### What you have to do
Starting at the line that contains "70 := by omega", set down each line exactly until the records end, keeping both ends and adding nothing.

(Collected data entries)
import Summits.MatrixMultiplication.OmegaCensus.SmallFormats.MatMul22nRankGF7Slack6FlatMain
import HarnessLib

/-!
# ω-census family (a): slack-6 certificate replay — MAIN CHECK (bucket completeness + level-1 expansion), file 25 of 114

Cell `pub-omega` (unit `pub-omega-tensor-g18`, `pub-omega-tensor-g19`), topic `Summits/MatrixMultiplication/OmegaCensus` (sub-folder `SmallFormats`).
Framing (verbatim): lottery ticket; floor = certified bounds/negative ranges. HONEST FRAMING: machine-generated kernel replay
(`pub-omega-tensor-g19/code/py/gen6_runs19.py`, from tensor g18's `gen6_runs18.py`): `LanesOK6 h 0 3692` (every lane of the total plane passes `laneOK6`) for the elements `70 ≤ h < 73` of `PGL₂(7)` (lane pieces `mainOK6K` (flat lane checker, literal plane) of ≤ 2400 level-1 loop nodes, 3331 in this file, glued by `lanesOK6_of_piece` / `lanesOK6_append`). Soundness is in `MatMul22nRankGF7Slack6SearchSound` /
`MatMul22nRankGF7Slack6SearchFinal`; nothing here is progress on `ω`.
-/

namespace Summit.MatrixMultiplication.OmegaCensus.SmallFormats

set_option Elab.async false

set_option maxRecDepth 100000 in
set_option maxHeartbeats 400000000 in
/-- Element `70`: lanes `0 ≤ c < 3692` of the total plane pass (867 level-1 loop search nodes). -/
theorem mainOK6K_70_0 : mainOK6K 70 0 3692 = true := by decide +kernel

/-- **All 3 692 lanes of element `70` pass** (1 pieces; 867 loop search nodes). -/
theorem lanesOK6_h70 : LanesOK6 70 0 3692 := (lanesOK6_of_pieceK mainOK6K_70_0)

set_option maxRecDepth 100000 in
set_option maxHeartbeats 400000000 in
/-- Element `71`: lanes `0 ≤ c < 3692` of the total plane pass (1186 level-1 loop search nodes). -/
theorem mainOK6K_71_0 : mainOK6K 71 0 3692 = true := by decide +kernel

/-- **All 3 692 lanes of element `71` pass** (1 pieces; 1186 loop search nodes). -/
theorem lanesOK6_h71 : LanesOK6 71 0 3692 := (lanesOK6_of_pieceK mainOK6K_71_0)

set_option maxRecDepth 100000 in
set_option maxHeartbeats 400000000 in
/-- Element `72`: lanes `0 ≤ c < 3692` of the total plane pass (1278 level-1 loop search nodes). -/
theorem mainOK6K_72_0 : mainOK6K 72 0 3692 = true := by decide +kernel

/-- **All 3 692 lanes of element `72` pass** (1 pieces; 1278 loop search nodes). -/
theorem lanesOK6_h72 : LanesOK6 72 0 3692 := (lanesOK6_of_pieceK mainOK6K_72_0)

/-- **MAIN CHECK lanes for `70 ≤ · < 73`** (this file). -/
theorem lanesOK6_runM_25 : ∀ x, 70 ≤ x → x < 73 → LanesOK6 x 0 3692 := by
  intro x _h1 h2
  by_cases g71 : x < 71
  · have e : x = 70 := by omega
    subst e; exact lanesOK6_h70
  by_cases g72 : x < 72
  · have e : x = 71 := by omega
    subst e; exact lanesOK6_h71
  have e : x = 72 := by omega
  subst e; exact lanesOK6_h72

end Summit.MatrixMultiplication.OmegaCensus.SmallFormats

### Output below
  · have e : x = 70 := by omega
    subst e; exact lanesOK6_h70
  by_cases g72 : x < 72
  · have e : x = 71 := by omega
    subst e; exact lanesOK6_h71
  have e : x = 72 := by omega
  subst e; exact lanesOK6_h72

end Summit.MatrixMultiplication.OmegaCensus.SmallFormats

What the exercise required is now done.